Just consider whether these buyouts are worth the extra money at closing. Before you make a decision, ask yourself whether you’ll stay in the home long enough for the amount you’ll save from a lower rate to offset the cost of buying out your rate.
Mortgage Rates Today: Frequently Asked Questions
What are interest rates today?
Here are the interest rates for some of the most popular mortgage terms: According to average rates on Zillow’s lender marketplace, the current 30-year fixed rate fell 13 basis points to 6.17%The 15-year fixed rate fell 5 basis points to 5.75%, and the 5/1 ARM fell 22 basis points to 6.09%.

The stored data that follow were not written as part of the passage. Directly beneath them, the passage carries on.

/-!
# Route `UniversalToricDescent` — the RATIONAL road's kernel (part 2/2: §3–§5): kernel_rat `ToricKernelAtThreeApZeroOddRationalOfPrint`
# (stmt-BirchSwinnertonDyer-24208, RK-6 v2, owner LEAD bsd-wall-utd-p1) GIVEN ONE MORE INPUT — the twin's ALGEBRAIC `μ = 0`
# (LEAD bsd-wall-utd-p1 g19, 2026-08-29; `--supports stmt-BirchSwinnertonDyer-24208`)

kernel_rat = kernel⁵ 22543's text (✓ p640116) with `DefectTransportModThreePT → AdditiveSplitIMCInclusionAtThree →` replaced by
`SigmaCongruenceAtThree → RationalSplitIMCInclusionAtThree →`. READING OF kernel⁵'s PROOF (`…KernelDegreeOnlyTwin`, `…OfPrint`): per
instance the INTEGRAL wall is used for exactly two things — `μ(X_E) = 0` (so that `Ch_Λ(X_E)·R₀⟦T⟧` has a unit-profile generator
and ♭T≤ applies) and, through GV Prop. 2.8 (`defectTransport_torsionMu_of_wall`), the TWIN's `Λ`-torsion, which un-conditions the
twin's DEGREE clause. The twin package of the deciding chain is degree-only and `TwinMuZeroAtThree` is analytic; the RATIONAL wall
`∃ k, 3^k·𝓛 ∈ Ch·R₀⟦T⟧` bounds `μ(X_E)` by `k`, not `0`. So on the rational road the `μ`-source must come from the twin:
«`X_{∅,0}(E′/K_∞)` is `Λ`-torsion and `Ch·R₀⟦T⟧` has a generator with a norm-one coefficient» — by GV 2.8 in the tree
(`torsionMuTransportModThree`) this is EQUIVALENT to the integral wall's surplus over the rational wall. This file proves kernel_rat
GIVEN that one extra hypothesis (`hTμ`, uniform over non-additive surjective twin data), kernel-checked end to end:

* §1 `charIdeal_eq_of_sigma_of_ratwall_of_twinMu_degreeConditional` — per-instance squeeze: wall-free ♭T≤ (p705467) ⇒
  `n′ + m ≤ n + m′`; rational wall + `μ(g) = 0` ⇒ `g ∣ 𝓛` ⇒ `n ≤ m`; degree clause ⇒ `m′ ≤ n′`; ⇒ `Ch(E)·R₀⟦T⟧ = (𝓛)`.
* §2 `bsdp_three_of_twinDegreeFrameAt_odd_of_sigma_of_ratwall` — kernel⁵'s pointwise kernel VERBATIM, `heq` from §1.
* §3 `bsdp_three_of_sigma_of_ratwall_of_degreeBucketsTR_odd` — kernel⁵'s twin trichotomy VERBATIM, `hTμ` threaded.
* §4 `bsdp_three_of_sigma_of_ratwall_of_degreePackage_of_print` — package level (kernel_rat's eleven antecedents + `hTμ`).
* §5 `toricKernelAtThreeApZeroOddRationalOfPrint_of_twinAlgMu : hTμ-shape → ToricKernelAtThreeApZeroOddRationalOfPrint` BY NAME.

WHAT THIS SAYS TO THE PEN: 24208 AS TYPED is not closed here (and, by the reading above, has no in-tree road); `24208′ := hTμ-text →
24208` IS (§5), where the hTμ-text is a candidate item `TwinAlgMuZeroAtThree` (good-ordinary twins: print, Yan–Zhu Thm 5.7 = torsion +
equality, with 20400; multiplicative très-ramifié / good-supersingular `a₃ = 0` twins: research). HONEST FRAMING: an implication between
route items and one displayed hypothesis; BSD is proved for no curve by this file; std axioms. References: [GreenbergVatsal2000]
Thm. (1.4), Prop. (2.8); [JetchevSkinnerWan2017] §7.4.1; [FriedbergHoffstein1995] Thm. B.
-/

noncomputable section

open scoped Classical

set_option linter.dupNamespace false
set_option autoImplicit false

namespace Summit.BirchSwinnertonDyer.BirchSwinnertonDyer.Theorems.UniversalToricDescentKernelRationalRoad

open WeierstrassCurve NumberField IsDedekindDomain Field
  Literature.NumberTheory.EllipticCurves
  Literature.NumberTheory.EllipticCurves.ModularForms
  Literature.NumberTheory.EllipticCurves.Rank1Residual
  Literature.NumberTheory.EllipticCurves.KrizLi2019
  Literature.NumberTheory.EllipticCurves.LiuZhangZhang2018
  Summit.BirchSwinnertonDyer.Rank1Residual
  Summit.BirchSwinnertonDyer.Rank1Residual.Additive
  Summit.BirchSwinnertonDyer.Rank1Residual.X11b
  Summit.BirchSwinnertonDyer.Rank1Residual.X11b.AcSelmer
  Summit.BirchSwinnertonDyer.Rank1Residual.X11b.Halves
  Summit.BirchSwinnertonDyer.BirchSwinnertonDyer.Theses.UniversalToricDescent
  Summit.BirchSwinnertonDyer.BirchSwinnertonDyer.Theorems
  Summit.BirchSwinnertonDyer.BirchSwinnertonDyer.Theorems.UniversalToricDescentTwinChoice
  Summit.BirchSwinnertonDyer.BirchSwinnertonDyer.Theorems.UniversalToricDescentWaldspurgerFlat
  Summit.BirchSwinnertonDyer.BirchSwinnertonDyer.Theorems.UniversalToricDescentKernelOdd
  Summit.BirchSwinnertonDyer.BirchSwinnertonDyer.Theorems.UniversalToricDescentKernelOfPrint
  Summit.BirchSwinnertonDyer.BirchSwinnertonDyer.Theorems.UniversalToricDescentKernelFlatOfPrint
  Summit.BirchSwinnertonDyer.BirchSwinnertonDyer.Theorems.UniversalToricDescentActDFlatGlue
  Summit.BirchSwinnertonDyer.BirchSwinnertonDyer.Theorems.UniversalToricDescentNormProfile
  Summit.BirchSwinnertonDyer.BirchSwinnertonDyer.Theorems.UniversalToricDescentDefectTransport
  Summit.BirchSwinnertonDyer.BirchSwinnertonDyer.Theorems.UniversalToricDescentDefectPTSqueeze
  Summit.BirchSwinnertonDyer.BirchSwinnertonDyer.Theorems.UniversalToricDescentKernelDefectPTOfPrint
  Summit.BirchSwinnertonDyer.BirchSwinnertonDyer.Theorems.UniversalToricDescentKernelDefectPTTROfPrint
  Summit.BirchSwinnertonDyer.BirchSwinnertonDyer.Theorems.UniversalToricDescentKernelDegreeOnlyTwin
  Summit.BirchSwinnertonDyer.BirchSwinnertonDyer.Theorems.UniversalToricDescentKernelDegreeOnlyTwinOfPrint
  Summit.BirchSwinnertonDyer.BirchSwinnertonDyer.Cruxes.ToricTransportModThree

/-! ### §3 The twin trichotomy of the rational road -/

/-- **The twin trichotomy of the RATIONAL road** = kernel⁵'s §3 `…bsdp_three_of_defectPT_of_degreeBucketsTR_odd` VERBATIM with
`(hD, hwall)` ↦ `(hA, hrat)`, PT2 dropped, and the uniform twin algebraic-μ hypothesis `hTμ` (for every non-additive, surjective twin
datum: `X_{∅,0}(W′/K_∞)` torsion + a `μ = 0` generator) threaded to the three pointwise-kernel calls. [folklore] -/
theorem bsdp_three_of_sigma_of_ratwall_of_degreeBucketsTR_odd (hF : ToricPublishedInputs)
    (hA : SigmaCongruenceAtThree) (hrat : RationalSplitIMCInclusionAtThree) (hmu : TwinMuZeroAtThree)
    (hPT : PoitouTateSelmerStructureDualityFact) (hYZ : YanZhuMainConjectureInput)
    (hB : ∀ (W' : WeierstrassCurve ℚ) [W'.IsElliptic] [W'.IsGloballyMinimal] (N' : ℕ) [NeZero N'] (K : Type) [Field K]
      [NumberField K] (Dt' : ModularParametrizationData W' N'),
      Mult W' 3 → W'.HasSurjectiveModNGaloisRep 3 → W'.conductorNorm ℤ = N' → IsImaginaryQuadratic K →
      SatisfiesHeegnerHypothesis N' K → Odd (NumberField.discr K) → ¬ 3 ∣ padicValInt 3 W'.minimalDiscriminantInt →
      ∀ (κ : ZpExtension K 3), κ.IsAnticyclotomic → ∀ (γ : absoluteGaloisGroup K) [Fact (κ.IsTopGenerator γ)]
        (𝔭 : HeightOneSpectrum (𝓞 K)), ((3 : ℕ) : 𝓞 K) ∈ 𝔭.asIdeal →
        𝔭.asIdeal.ramificationIdx (𝓞 ℚ) = 1 → 𝔭.asIdeal.inertiaDeg (𝓞 ℚ) = 1 →
        ∀ (𝔭' : HeightOneSpectrum (𝓞 K)), ((3 : ℕ) : 𝓞 K) ∈ 𝔭'.asIdeal → 𝔭' ≠ 𝔭 →
        ∀ (ι' : PadicAlgCl 3 ≃+* ℂ), SchneiderFree.BranchInducesPrime 3 ι' 𝔭 →
        ∃ (ΩK : ℂ) (Ωp : ℂ_[3]) (L : UnrSeries 3), ΩK ≠ 0 ∧ Ωp ≠ 0 ∧ IsBDPLFunction ι' 𝔭 κ γ Dt'.f ΩK Ωp L ∧
          (Module.IsTorsion (IwasawaAlgebra 3) (XAc (W'.baseChange K) 3 κ 𝔭' ∅ γ) →
            ∀ (g : UnrSeries 3) (n m : ℕ),
              (XAc.charIdeal (W'.baseChange K) 3 κ 𝔭' ∅ γ).map (PowerSeries.map (toUnr 3)) = Ideal.span {g} →
              (∀ i < n, ‖((PowerSeries.coeff i g : unrIntegers 3) : ℂ_[3])‖ < 1) ∧
                  ‖((PowerSeries.coeff n g : unrIntegers 3) : ℂ_[3])‖ = 1 →
              (∀ i < m, ‖((PowerSeries.coeff i L : unrIntegers 3) : ℂ_[3])‖ < 1) ∧
                  ‖((PowerSeries.coeff m L : unrIntegers 3) : ℂ_[3])‖ = 1 →
              m ≤ n))
    (hS0 : ∀ (W' : WeierstrassCurve ℚ) [W'.IsElliptic] [W'.IsGloballyMinimal] (N' : ℕ) [NeZero N'] (K : Type) [Field K]
      [NumberField K] (Dt' : ModularParametrizationData W' N'),
      GoodSS W' 3 → W'.frobeniusTrace 3 = 0 → W'.HasSurjectiveModNGaloisRep 3 → W'.conductorNorm ℤ = N' →
      IsImaginaryQuadratic K → SatisfiesHeegnerHypothesis N' K → Odd (NumberField.discr K) →
      ∀ (κ : ZpExtension K 3), κ.IsAnticyclotomic → ∀ (γ : absoluteGaloisGroup K) [Fact (κ.IsTopGenerator γ)]
        (𝔭 : HeightOneSpectrum (𝓞 K)), ((3 : ℕ) : 𝓞 K) ∈ 𝔭.asIdeal →
        𝔭.asIdeal.ramificationIdx (𝓞 ℚ) = 1 → 𝔭.asIdeal.inertiaDeg (𝓞 ℚ) = 1 →
        ∀ (𝔭' : HeightOneSpectrum (𝓞 K)), ((3 : ℕ) : 𝓞 K) ∈ 𝔭'.asIdeal → 𝔭' ≠ 𝔭 →
        ∀ (ι' : PadicAlgCl 3 ≃+* ℂ), SchneiderFree.BranchInducesPrime 3 ι' 𝔭 →
        ∃ (ΩK : ℂ) (Ωp : ℂ_[3]) (L : UnrSeries 3), ΩK ≠ 0 ∧ Ωp ≠ 0 ∧ IsBDPLFunction ι' 𝔭 κ γ Dt'.f ΩK Ωp L ∧
          (Module.IsTorsion (IwasawaAlgebra 3) (XAc (W'.baseChange K) 3 κ 𝔭' ∅ γ) →
            ∀ (g : UnrSeries 3) (n m : ℕ),
              (XAc.charIdeal (W'.baseChange K) 3 κ 𝔭' ∅ γ).map (PowerSeries.map (toUnr 3)) = Ideal.span {g} →
              (∀ i < n, ‖((PowerSeries.coeff i g : unrIntegers 3) : ℂ_[3])‖ < 1) ∧
                  ‖((PowerSeries.coeff n g : unrIntegers 3) : ℂ_[3])‖ = 1 →
              (∀ i < m, ‖((PowerSeries.coeff i L : unrIntegers 3) : ℂ_[3])‖ < 1) ∧
                  ‖((PowerSeries.coeff m L : unrIntegers 3) : ℂ_[3])‖ = 1 →
              m ≤ n))
    (hsupply : ∀ (W : WeierstrassCurve ℚ) [W.IsElliptic] [W.IsGloballyMinimal], Additive.ClassO6 W 3 →
      W.analyticRank = 1 → W.HasSurjectiveModNGaloisRep 3 → HasGoodSSTwinAtThree W →
      HasGoodSSApZeroTwinAtThree W)
    (hres : ∀ (W : WeierstrassCurve ℚ) [W.IsElliptic] [W.IsGloballyMinimal], Additive.ClassO6 W 3 →
      W.analyticRank = 1 → W.HasSurjectiveModNGaloisRep 3 →
      (∃ (W' : WeierstrassCurve ℚ) (_ : W'.IsElliptic) (_ : W'.IsGloballyMinimal),
        O6.ModPCongruent W' W 3 ∧ Mult W' 3 ∧ 3 ∣ padicValInt 3 W'.minimalDiscriminantInt) →
      ∃ (W'' : WeierstrassCurve ℚ) (_ : W''.IsElliptic) (_ : W''.IsGloballyMinimal),
        O6.ModPCongruent W'' W 3 ∧ ¬ Addv W'' 3 ∧ (Mult W'' 3 → ¬ 3 ∣ padicValInt 3 W''.minimalDiscriminantInt))
    (hV : ∀ (W : WeierstrassCurve ℚ) [W.IsElliptic] [W.IsGloballyMinimal] (N : ℕ) [NeZero N] (K : Type)
      [Field K] [NumberField K] (Dt : ModularParametrizationData W N) (H : HeegnerDatum N (NumberField.discr K))
      (ι : K →+* ℂ) (P : (W.baseChange K).toAffine.Point),
      Additive.ClassO6 W 3 → W.HasSurjectiveModNGaloisRep 3 → W.analyticRank = 1 → W.conductorNorm ℤ = N →
      IsImaginaryQuadratic K → SatisfiesHeegnerHypothesis N K → Odd (NumberField.discr K) →
      (W.quadraticTwist (NumberField.discr K : ℚ)).entireLFunction 1 ≠ 0 →
      (WeierstrassCurve.Affine.Point.map ι.toRatAlgHom) P = heegnerPointComplex Dt H → ¬ IsOfFinAddOrder P →
      ∀ (κ : ZpExtension K 3), κ.IsAnticyclotomic → ∀ (γ : absoluteGaloisGroup K) [Fact (κ.IsTopGenerator γ)]
        (𝔭 : HeightOneSpectrum (𝓞 K)) (h𝔭 : ((3 : ℕ) : 𝓞 K) ∈ 𝔭.asIdeal)
        (he : 𝔭.asIdeal.ramificationIdx (𝓞 ℚ) = 1) (hf : 𝔭.asIdeal.inertiaDeg (𝓞 ℚ) = 1),
        ∃ ι' : PadicAlgCl 3 ≃+* ℂ, SchneiderFree.BranchInducesPrime 3 ι' 𝔭 ∧
          ∃ (ΩK : ℂ) (Ωp : ℂ_[3]) (L : UnrSeries 3), ΩK ≠ 0 ∧ Ωp ≠ 0 ∧ IsBDPLFunction ι' 𝔭 κ γ Dt.f ΩK Ωp L ∧
            ∃ u : (unrIntegers 3)ˣ, L.HasValueAt 0 ((((u : unrIntegers 3) : unrIntegers 3) : ℂ_[3]) *
              (algebraMap ℚ_[3] ℂ_[3] (logOmega W 3 (embAt K 3 𝔭 h𝔭 he hf) P / (Dt.c : ℚ_[3]))) ^ 2))
    (hC : WildSplitControlAtThree) (hZ : WildRankZeroTwistAtThree)
    (hTμ : ∀ (W' : WeierstrassCurve ℚ) [W'.IsElliptic] [W'.IsGloballyMinimal] (N' : ℕ) [NeZero N'] (K : Type) [Field K]
      [NumberField K] (Dt' : ModularParametrizationData W' N'), ¬ Addv W' 3 → W'.HasSurjectiveModNGaloisRep 3 →
      W'.conductorNorm ℤ = N' → IsImaginaryQuadratic K → SatisfiesHeegnerHypothesis N' K →
      ∀ (κ : ZpExtension K 3), κ.IsAnticyclotomic → ∀ (γ : absoluteGaloisGroup K) [Fact (κ.IsTopGenerator γ)]
        (𝔭 : HeightOneSpectrum (𝓞 K)), ((3 : ℕ) : 𝓞 K) ∈ 𝔭.asIdeal →
        𝔭.asIdeal.ramificationIdx (𝓞 ℚ) = 1 → 𝔭.asIdeal.inertiaDeg (𝓞 ℚ) = 1 →
        ∀ (𝔭' : HeightOneSpectrum (𝓞 K)), ((3 : ℕ) : 𝓞 K) ∈ 𝔭'.asIdeal → 𝔭' ≠ 𝔭 →
        Module.IsTorsion (IwasawaAlgebra 3) (XAc (W'.baseChange K) 3 κ 𝔭' ∅ γ) ∧
          ∃ g' : UnrSeries 3, (XAc.charIdeal (W'.baseChange K) 3 κ 𝔭' ∅ γ).map (PowerSeries.map (toUnr 3)) =
            Ideal.span {g'} ∧ ∃ i : ℕ, ‖((PowerSeries.coeff i g' : unrIntegers 3) : ℂ_[3])‖ = 1) :
    ∀ (W : WeierstrassCurve ℚ) [W.IsElliptic] [W.IsGloballyMinimal], Additive.ClassO6 W 3 →
      W.analyticRank = 1 → W.HasSurjectiveModNGaloisRep 3 →
      (∃ (W' : WeierstrassCurve ℚ) (_ : W'.IsElliptic) (_ : W'.IsGloballyMinimal),
        O6.ModPCongruent W' W 3 ∧ ¬ Addv W' 3 ∧ W'.HasSurjectiveModNGaloisRep 3) → BSDp W 3 := by
  -- VERBATIM kernel⁵'s §3 (`…KernelDegreeOnlyTwinOfPrint.bsdp_three_of_defectPT_of_degreeBucketsTR_odd`); only the three pointwise-kernel calls change (+ `hTμ`)
  intro W _ _ hO6 hr hsurj htwin
  -- the kernel at a twin OFF the peu-ramifié multiplicative locus
  have key : ∀ (W' : WeierstrassCurve ℚ) [W'.IsElliptic] [W'.IsGloballyMinimal], O6.ModPCongruent W' W 3 →
      ¬ Addv W' 3 → (Mult W' 3 → ¬ 3 ∣ padicValInt 3 W'.minimalDiscriminantInt) → BSDp W 3 := by
    intro W' _ _ hcong hW'ss htres
    have hW'surj : W'.HasSurjectiveModNGaloisRep 3 := by
      obtain ⟨e, he⟩ := hcong
      refine GaloisImage.hasSurjectiveModNGaloisRep_of_torsionIso e.symm (fun σ Q ↦ ?_) hsurj
      apply e.injective
      rw [he, e.apply_symm_apply, e.apply_symm_apply]
    by_cases hgood : W'.HasGoodReductionAtPrime 3
    · by_cases hss : (3 : ℤ) ∣ W'.frobeniusTrace 3
      · obtain ⟨W'', hW''e, hW''m, hcong'', hW''ss, ha0⟩ :=
          hsupply W hO6 hr hsurj ⟨W', ‹_›, ‹_›, hcong, hgood, by exact_mod_cast hss⟩
        have hW''surj : W''.HasSurjectiveModNGaloisRep 3 := by
          obtain ⟨e, he⟩ := hcong''
          refine GaloisImage.hasSurjectiveModNGaloisRep_of_torsionIso e.symm (fun σ Q ↦ ?_) hsurj
          apply e.injective
          rw [he, e.apply_symm_apply, e.apply_symm_apply]
        exact bsdp_three_of_twinDegreeFrameAt_odd_of_sigma_of_ratwall hF hA hrat hmu hPT hV hC hZ W hO6 hr hsurj W''
          hcong'' (fun h ↦ h.1 hW''ss.1)
          (fun N' _ K _ _ Dt' hN hK hHK hodd κ hκ γ _ 𝔭 h𝔭 he hf 𝔭' h𝔭' hne ι' hι ↦
            hS0 W'' N' K Dt' hW''ss ha0 hW''surj hN hK hHK hodd κ hκ γ 𝔭 h𝔭 he hf 𝔭' h𝔭' hne ι' hι)
          (fun N' _ K _ _ Dt' hN hK hHK κ hκ γ _ 𝔭 h𝔭 he hf 𝔭' h𝔭' hne ↦
            hTμ W'' N' K Dt' (fun h ↦ h.1 hW''ss.1) hW''surj hN hK hHK κ hκ γ 𝔭 h𝔭 he hf 𝔭' h𝔭' hne)
      · refine bsdp_three_of_twinDegreeFrameAt_odd_of_sigma_of_ratwall hF hA hrat hmu hPT hV hC hZ W hO6 hr hsurj W' hcong
          hW'ss ?_
          (fun N' _ K _ _ Dt' hN hK hHK κ hκ γ _ 𝔭 h𝔭 he hf 𝔭' h𝔭' hne ↦
            hTμ W' N' K Dt' hW'ss hW'surj hN hK hHK κ hκ γ 𝔭 h𝔭 he hf 𝔭' h𝔭' hne)
        intro N' _ K _ _ Dt' hN hK hH hodd κ hκ γ _ 𝔭 h𝔭 he hf 𝔭' h𝔭' hne ι' hι
        obtain ⟨⟨ΩK, Ωp, L', hΩK, hΩp, hBDP'⟩, hall⟩ :=
          ThreeAdicImageOverK.twinSplitIMCAtThreeGoodOrd_of_yanZhu57 hYZ W' N' K Dt'
            ⟨hgood, by exact_mod_cast hss⟩ hW'surj hN hK hH hodd κ hκ γ 𝔭 h𝔭 he hf 𝔭' h𝔭' hne ι' hι
        exact ⟨ΩK, Ωp, L', hΩK, hΩp, hBDP', fun _ ↦ degreeClause_of_eq_span (hall ΩK Ωp L' hΩK hΩp hBDP')⟩
    · have hmult : W'.HasMultiplicativeReductionAtPrime 3 := by
        by_contra h
        exact hW'ss ⟨hgood, h⟩
      exact bsdp_three_of_twinDegreeFrameAt_odd_of_sigma_of_ratwall hF hA hrat hmu hPT hV hC hZ W hO6 hr hsurj W' hcong hW'ss
        (fun N' _ K _ _ Dt' hN hK hHK hodd κ hκ γ _ 𝔭 h𝔭 he hf 𝔭' h𝔭' hne ι' hι ↦
          hB W' N' K Dt' hmult hW'surj hN hK hHK hodd (htres hmult) κ hκ γ 𝔭 h𝔭 he hf 𝔭' h𝔭' hne ι' hι)
        (fun N' _ K _ _ Dt' hN hK hHK κ hκ γ _ 𝔭 h𝔭 he hf 𝔭' h𝔭' hne ↦
          hTμ W' N' K Dt' hW'ss hW'surj hN hK hHK κ hκ γ 𝔭 h𝔭 he hf 𝔭' h𝔭' hne)
  -- the handed twin is either off that locus (done) or resupplied off it (peu ramifié class)
  obtain ⟨W', hW'e, hW'm, hcong, hW'ss, -⟩ := htwin
  by_cases hpeu : Mult W' 3 ∧ 3 ∣ padicValInt 3 W'.minimalDiscriminantInt
  · obtain ⟨W'', hW''e, hW''m, hcong'', hW''ss, htres''⟩ := hres W hO6 hr hsurj ⟨W', hW'e, hW'm, hcong, hpeu.1, hpeu.2⟩
    exact key W'' hcong'' hW''ss htres''
  · exact key W' hcong hW'ss (fun hm hdvd ↦ hpeu ⟨hm, hdvd⟩)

What is the normal mortgage rate now?
The regular mortgage rate for a 30-year fixed loan is 6.17%. However, keep in mind that this is a national average based on Zillow data. Zillow’s rates typically differ slightly from rates reported by Freddie Mac and others. Each source collects data using different methods and reports it over different time periods. Zillow receives rates from its lender marketplace and reports them daily, and Freddie Mac pulls the information from loan applications submitted to its underwriting system, which are averaged over the week. The average mortgage rate can be higher or lower depending on where you live in the US and, of course, your credit score.
Will mortgage rates go down?
MBA expects 30-year mortgage rates to be between 6.4% and 6.5% through 2026, according to the latest forecasts. Fannie Mae forecasts the 30-year mortgage rate at 6.4% through the end of the year.